Tahun 2015 lalu, survei CNN menempatkan Taman Nasional Komodo (TNK) sebagai destinasi snorkeling terbaik dunia. Sebuah penobatan yang tak terlalu mengejutkan. Sebab TNK selain wilayah daratannya menjadi rumah bagi bin(a)tang utamanya, Komodo, alam bawah lautnya menyajikan panorama yang luar biasa. Tercatat ada sekitar 1000 jenis ikan, 260 jenis karang, dan 70 jenis bunga karang (sponge) dan banyak invertebrata lainnya hidup di alam bawah laut TNK. Pulau-pulaunya menyajikan  pantai berpasir putih, pantai berpasir merah jambu (pink),  dan panorama yang indah.

Upaya untuk mempromosikan seluruh potensi dan kekayaan itu agar lebih dikenal dunia pun terus dilakukan. Diantaranya adalah Sail Komodo tahun 2013 yang menelan anggaran sekitar 3,7 triliun rupiah, Tour de Flores 2016 dengan anggaran sekitar 32 miliar, perluasan bandara Komodo Labuan Bajo yang disertai dengan penambahan maskapai dan menjadikan Labuan Bajo sebagai salah satu dari sepuluh daerah destinasi wisata prioritas nasional tahun 2016. Di luar itu, penetapan binatang Komodo sebagai satu dari tujuh keajaiban dunia kategori alam (new 7 wonders of nature) oleh New 7 wonders foundation di tahun 2012 juga turut membantu upaya promosi itu.

Tahun 2016 ini, Labuan Bajo masuk sebagai salah satu dari 10 destinasi pariwisata prioritas 2016. Akan disusul dengan pembentukan Badan Otoritas Pariwisata (BOP) Labuan Bajo dengan tiga kewenangan utamanya yaitu atraksi, akses, dan amenitas.
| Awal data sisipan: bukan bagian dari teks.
import Summits.AtomisticToContinuum.HydrodynamicLimit.Theses.RelayRaceLocality
import Summits.AtomisticToContinuum.HydrodynamicLimit.Theorems.RelayRaceLocalityNearConstantShortTimeHLTiltL2Assembly
import Summits.AtomisticToContinuum.HydrodynamicLimit.Theorems.RelayRaceLocalityNearConstantShortTimeHLEndgamePX
import Summits.AtomisticToContinuum.HydrodynamicLimit.Theorems.RelayRaceLocalityNearConstantShortTimeHLEndgameI
import Summits.AtomisticToContinuum.HydrodynamicLimit.Theorems.RelayRaceLocalityNearConstantShortTimeHLEndgameTL
import Summits.AtomisticToContinuum.HydrodynamicLimit.Theorems.RelayRaceLocalityNearConstantShortTimeHLSplitTL
import Summits.AtomisticToContinuum.HydrodynamicLimit.Theorems.NearConstantShortTimeHL.Negative.LoadBearing
import Summits.AtomisticToContinuum.HydrodynamicLimit.Theorems.NearConstantShortTimeHL.Negative.LawDichotomy
import HarnessLib

/-!
# Line `small-tilt-domination` for crux `NearConstantShortTimeHL` (stmt-AtomisticToContinuum-12502) — skeleton v25 "TL" (lead c10), final form of cycle 1

STATE at 2026-08-17T15:40Z: every provable piece of v25 is LANDED — `…TrueLawClosureDefs` p164768 (S2ᵀ, S3ᵀ, `DynamicTheoremTL`, `exists_goodEvents_of_tendsto`),
`…GoodEventPackageTL` p165153 (`stub_goodEventPackageTL`), `…DynamicTL` p165692 (`stub_dynamicTL`), `…ReductionTL` p166205 (`stub_reductionTL`), `…EndgameTL` p167432
(`nearConstantShortTimeHL_of_dynamicsTL : TrueLawMomentumClosure → TrueLawEnergyClosure → TrueLawCapsPE → NearConstantShortTimeHL`), `…SplitTL` p168460 (route-level
split glue `nearConstantShortTimeHL_of_subsTL` over the three children inlined over Literature; `children-TL.json` attached as evidence). Registered OPEN stubs (3):
`stub_trueLawMomentumClosure`, `stub_trueLawEnergyClosure`, `stub_trueLawCapsPE` — the residue; both closure stubs audited CLEAN at the Lean level (evidence
`TrueLawEnergyClosure-audit.md`, `TrueLawMomentumClosure-audit.md`). The v25 design header follows.


v25 (lead prover-line-stmt-AtomisticToContinuum-12502-c10-0, 2026-08-17T14:30Z) is an ARCHITECTURE RESHAPE of v24 after lead c9's waves priced
the ENERGY K-stub physics-false under EVERY admissible velocity cap (S3″/S3‴/S3⁗/S3⁵: needle beams, giant-driver Newton cradles, log-speed train
cradles — coherent microstructures of Gibbs cost `∝ (energy moved)/θ ∝ δ n`; evidence #65, #68; `Cruxes/…/Lines/small-tilt-domination-S3PQ-stub-false.md`,
`…-S3PX-stub-false.md`). DIAGNOSIS (lead c10): the wall is the equilibrium-event IMPORT, not the cap choice. The K-stubs are equilibrium LD bounds under
the invariant drifted Gibbs law `G_N`, imported along the true law through `P_N ≤ e^{Cδ₀n} G_N` (`TiltDomination`); the import closes only if the rate
beats `Cδ₀`, and the Grönwall needs the defect threshold `δ → 0` on the diagonal grid while `δ₀` is fixed by the data — so the rate `c₀(M)` must be
UNIFORM in `δ` (it is chosen before `δ, τ, K` in `…ExpCapDefs` and feeds `δ₀ := c₀/(8CK)` in `…ReductionPX`). A `δ`-uniform rate is a SUPER-EXPONENTIAL
one-block estimate (true for stochastic lattice gases by noise, Kipnis–Landim Ch. 5); no cap family makes it true for deterministic hard spheres, and the
moment (Varadhan) form of the import leaves an additive `Cδ₀/b` entropy floor instead. REPAIR (same composition idea — relative-entropy Grönwall ∘
means-pin dock ∘ closed statics): DROP THE IMPORT and type the closure inputs ALONG THE TRUE LAW as convergence in probability (the one-block /
local-equilibrium input of Yau 1991 §2, Olla–Varadhan–Yau 1993 §1/§4; for deterministic hard spheres the named open "derivation of local
equilibrium", Spohn 1991 §2.3–2.4):
* S2ᵀ/S3ᵀ `TrueLawMomentumClosure` / `TrueLawEnergyClosure` (reviewed Defs file `Theorems/…TrueLawClosureDefs.lean`, p164768): same binder as
  `TrueLawCapsPE`, then for every window `[s,s+τ] ⊆ [0,t]`, normalised test, `δ > 0`, cap level `K`:
  `P_N{packing cap ∧ integrated exponential cap ∧ δ < |windowed weak-form closure defect|} → 0`. WEAKER than the v24 residue (PX K-stubs + TiltDomination
  ⇒ TL for near-constant data, `tendsto_zero_of_import`); not hit by any priced family (all exponentially rare along the true law).
* `DynamicTheoremTL` (same Defs file) = `DynamicTheoremPX` with `G, aI < c₀, hImp` deleted and `hKmom/hKen` replaced by Tendsto hypotheses along `P`.
* `stub_goodEventPackageTL` = `good_event_packagePX` fed by `P`-smallness through `exists_goodEvents_of_tendsto` (landed with the Defs) instead of
  import + rate gap; `stub_dynamicTL` = `stub_dynamicPX` verbatim over that package; `stub_reductionTL` = `stub_reductionPX` minus the import / reference
  box / rates (near-constancy becomes idle: Yau's method needs none; `TiltDomination` leaves the composition).
Registered open stubs at the start of the cycle (6): `stub_trueLawMomentumClosure`, `stub_trueLawEnergyClosure`, `stub_trueLawCapsPE` (OPEN conjectures — the residue),
`stub_goodEventPackageTL`, `stub_dynamicTL`, `stub_reductionTL` (provable re-threads, wave 1 — all three LANDED); `NearConstantShortTimeHL_of` concludes the crux BY NAME.
Target of the pass: `nearConstantShortTimeHL_of_dynamicsTL : TrueLawMomentumClosure → TrueLawEnergyClosure → TrueLawCapsPE → NearConstantShortTimeHL`
(file `…EndgameTL`), then the split package TL (inlined children + glue). The v24 endgame `nearConstantShortTimeHL_of_dynamicsPX` (p162693) and the
speed-capped fallback `nearConstantShortTimeHL_of_dynamics3` stay in the tree as records.

## Disproof used (`Cruxes/NearConstantShortTimeHL/Disproof.lean`, cycle 1, 2026-08-16T11:39Z, unchanged at 14:30Z 08-17; landed `Negative/LoadBearing`,
## `Negative/LawDichotomy`)
* `nearConstantShortTimeHLUntied_false` (tie load-bearing): consumed through S5a in `stub_reductionTL` (identification at `t = 0`, as in `…ReductionPX`).
* `nearConstantShortTimeHLNoPDE_false` (balance laws load-bearing): consumed in the dynamic theorem (Dafermos algebra) and S6 (isentropy).
* law dichotomy: every statement keeps `∀ N, IsProbabilityMeasure (P N)`; measurability caveat (§4) met by the jointly measurable flow (`…FlowFubini`).
* No `-- Targets` section and no `stub_*_false`.
-/

noncomputable section

namespace Summit.AtomisticToContinuum.HydrodynamicLimit.Cruxes.NearConstantShortTimeHL.SmallTiltDomination

open scoped BigOperators Topology ENNReal
open Filter Set MeasureTheory
open Literature.MathematicalPhysics.KineticTheory Literature.Analysis.FluidPDE Literature.Analysis.FunctionSpaces
open Summit.AtomisticToContinuum.HydrodynamicLimit.Theses.RelayRaceLocality (NearConstantShortTimeHL)
open Summit.AtomisticToContinuum.HydrodynamicLimit.Theorems.NearConstantShortTimeHL
open Summit.AtomisticToContinuum.HydrodynamicLimit.Theorems.NearConstantShortTimeHLNegative
  (NearConstantShortTimeHLUntied nearConstantShortTimeHLUntied_false
   NearConstantShortTimeHLNoPDE nearConstantShortTimeHLNoPDE_false)

/-! ## Scratch check against the landed negatives and the landed pieces -/

/-- The `t = 0` tie is load-bearing (landed). -/
example : ¬ NearConstantShortTimeHLUntied := nearConstantShortTimeHLUntied_false

/-- The Euler balance laws are load-bearing (landed). -/
example : ¬ NearConstantShortTimeHLNoPDE := nearConstantShortTimeHLNoPDE_false

/-- The statics side is closed (lead c7). -/
example : MesoscaleDensityLD := mesoscaleDensityLD_holds

/-- v24 over the tree (lead c9; rests on the physics-false S3⁵): the PX endgame. -/
example : MomentumClosureTightnessPX → EnergyClosureTightnessPX → TrueLawCapsPE → NearConstantShortTimeHL := nearConstantShortTimeHL_of_dynamicsPX

/-- v18 over the tree (speed cap kept): the fallback endgame. -/
example : MomentumClosureTightnessI → EnergyClosureTightnessI → TrueLawCapsG → NearConstantShortTimeHL := nearConstantShortTimeHL_of_dynamics3

/-! ## Registered stubs (v25) -/

/-- **S2ᵀ — momentum closure in probability ALONG THE TRUE LAW** (OPEN, delegated-grade; the one-block input for the momentum flux). -/
theorem stub_trueLawMomentumClosure : TrueLawMomentumClosure := by
  sorry

/-- **S3ᵀ — energy closure in probability ALONG THE TRUE LAW** (OPEN, delegated-grade; the one-block input for the energy flux). -/
theorem stub_trueLawEnergyClosure : TrueLawEnergyClosure := by
  sorry

/-- **S4‴ — a-priori caps along the true law: ball-packing cap + SUPER-EXPONENTIAL velocity tails in mean** (OPEN, delegated-grade; unchanged from v23). -/
theorem stub_trueLawCapsPE : TrueLawCapsPE := by
  sorry

/-! ## Composition -/

/-- **St2′ is a tree theorem** (statics closed, lead c7). -/
theorem superlinearityE_holds' : MesoscaleSuperlinearityE :=
  mesoscaleSuperlinearityE_of (positionMesoscaleLD_of_densityLD mesoscaleDensityLD_holds) (stub_velocityLD stub_ballGaussianEstimate)

/-- v25 over the tree: the TL endgame (lead c10, `…EndgameTL` p167432). -/
example : TrueLawMomentumClosure → TrueLawEnergyClosure → TrueLawCapsPE → NearConstantShortTimeHL := nearConstantShortTimeHL_of_dynamicsTL

/-- **The line closes the crux modulo its stubs** (v25, final form of cycle 1): `stub_entropyToLLN (S6 (means-pin dock (reductionTL dynamicTL St2′ St3 S5a S2ᵀ S3ᵀ S4‴)))`
with `stub_reductionTL` / `stub_dynamicTL` the TREE theorems, concluding `RelayRaceLocality.NearConstantShortTimeHL` BY NAME — no `TiltDomination`, no equilibrium K-stub;
equivalently `nearConstantShortTimeHL_of_dynamicsTL stub_trueLawMomentumClosure stub_trueLawEnergyClosure stub_trueLawCapsPE`. -/
theorem NearConstantShortTimeHL_of : NearConstantShortTimeHL :=
  stub_entropyToLLN
    (stub_meansToRelEntropy
      (meansConverge_of_nearConstantRelEntropy
        (stub_meansPin stub_ldaGeneralFamilies stub_concentrationGeneralFamilies
          (stub_reductionTL stub_dynamicTL superlinearityE_holds' stub_uniformPressure stub_staticLLN
            stub_trueLawMomentumClosure stub_trueLawEnergyClosure stub_trueLawCapsPE))))

end Summit.AtomisticToContinuum.HydrodynamicLimit.Cruxes.NearConstantShortTimeHL.SmallTiltDomination

end
open Classical in
/-- **The Möbius weights are orthogonal to the subgroup counts.** For a non-trivial finite
subgroup `G ⊆ ℂˣ` killed by `n ≥ 1`:
`Σ_{e ∣ n} μ(e) · (n/e) · #{ω ∈ G : ω^e = 1} = Σ_{ω ∈ G} Σ_{u ∈ (ℤ/nℤ)ˣ} ω^u = Σ_u Σ_ω ω = 0`.
[folklore] -/
theorem sum_divisors_moebius_mul_card_eq_zero {n : ℕ} [NeZero n] {G : Subgroup ℂˣ} [Fintype G]
    (hG : ∀ ω : G, ((ω : ℂˣ) : ℂ) ^ n = 1) {g₀ : G} (hg₀ : g₀ ≠ 1) :
    ∑ e ∈ n.divisors, (ArithmeticFunction.moebius e : ℝ) * ((n / e : ℕ) : ℝ) *
      (Finset.univ.filter fun ω : G => ((ω : ℂˣ) : ℂ) ^ e = 1).card = 0 := by
  -- work in `ℂ`
  have key : ∑ e ∈ n.divisors, (ArithmeticFunction.moebius e : ℂ) *
      (∑ ω : G, if ((ω : ℂˣ) : ℂ) ^ e = 1 then ((n / e : ℕ) : ℂ) else 0) = 0 := by
    calc ∑ e ∈ n.divisors, (ArithmeticFunction.moebius e : ℂ) *
          (∑ ω : G, if ((ω : ℂˣ) : ℂ) ^ e = 1 then ((n / e : ℕ) : ℂ) else 0)
        = ∑ ω : G, ∑ e ∈ n.divisors, (ArithmeticFunction.moebius e : ℂ) *
            (if ((ω : ℂˣ) : ℂ) ^ e = 1 then ((n / e : ℕ) : ℂ) else 0) := by
          rw [Finset.sum_comm]
          exact Finset.sum_congr rfl fun e _ => by rw [Finset.mul_sum]
      _ = ∑ ω : G, ∑ u : (ZMod n)ˣ, ((ω : ℂˣ) : ℂ) ^ (u : ZMod n).val :=
          Finset.sum_congr rfl fun ω _ => (sum_units_pow_eq_sum_divisors_moebius (hG ω)).symm
      _ = ∑ u : (ZMod n)ˣ, ∑ ω : G, ((ω : ℂˣ) : ℂ) := by
          rw [Finset.sum_comm]
          exact Finset.sum_congr rfl fun u _ => sum_coe_pow_eq_sum_coe hG (ZMod.val_coe_unit_coprime u)
      _ = 0 := by
          rw [sum_coe_eq_zero_of_ne_one hg₀, Finset.sum_const_zero]
  have hcount : ∀ e : ℕ, (∑ ω : G, if ((ω : ℂˣ) : ℂ) ^ e = 1 then ((n / e : ℕ) : ℂ) else 0) =
      ((n / e : ℕ) : ℂ) * ((Finset.univ.filter fun ω : G => ((ω : ℂˣ) : ℂ) ^ e = 1).card : ℂ) := by
    intro e
    rw [← Finset.sum_filter, Finset.sum_const, nsmul_eq_mul, mul_comm]
  simp_rw [hcount, ← mul_assoc] at key
  have : ((∑ e ∈ n.divisors, (ArithmeticFunction.moebius e : ℝ) * ((n / e : ℕ) : ℝ) *
      ((Finset.univ.filter fun ω : G => ((ω : ℂˣ) : ℂ) ^ e = 1).card : ℝ) : ℝ) : ℂ) = 0 := by
    push_cast
    exact key
  exact_mod_cast this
Melalui BOP ini, pembangunan pariwisata di Mabar akan digenjot habis-habisan. Target kunjungan wisatawan ke Manggarai Barat pada tahun 2019 adalah 500 ribu kunjungan dengan target devisa 500 juta US dolar.

Seturut dan seiring perkembangan dan pembangunan pariwisata yang pesat itu, kearifan dalam memaknai 'tanah' (sumber daya)  oleh orang Manggarai Barat  mengalami pergeseran. Sebab pariwisata, harga tanah menjadi melambung. Makelar tanah banyak bermunculan. Harga tanah melonjak drastis.

Per meter persegi, sudah mencapai 400-ribu sampai satu juta rupiah. Bahasa transaksi tanah pun bermunculan, seperti misalnya ‘tanah view laut’, untuk menggambarkan bidangan tanah yang berbukit dan memandang ke laut. View laut juga berarti menunjukkan harga diatas satu miliar rupiah. Pemodal-pemodal besar menyisiri wilayah pesisir hingga menyusuri pelosok-pelosok yang memiliki tanah dengan posisi strategis. Warga lokal dirayu dengan harga dari ratusan juta hingga miliaran rupiah. 

Daya tarik pariwisata di Manggarai Barat dengan ibukotanya Labuan Bajo sebagai titik sentralnya memicu invasi capital dari luar. Pemodal-pemodal besar, pejabat nasional, hingga (kabarnya) beberapa artis nasional banyak membeli tanah di Manggarai Barat.  Akumulasi transaksi dari bisnis tanah ini, memunculkan elit-lokal yang mengklaim kepemilikian tunggal atas tanah-tanah dan pulau-pulau yang sebenarnya milik kolektif masyarakat tradisional. Mereka kemudian melakukan negoisasi dengan pemodal dalam transaksi jual beli yang legal.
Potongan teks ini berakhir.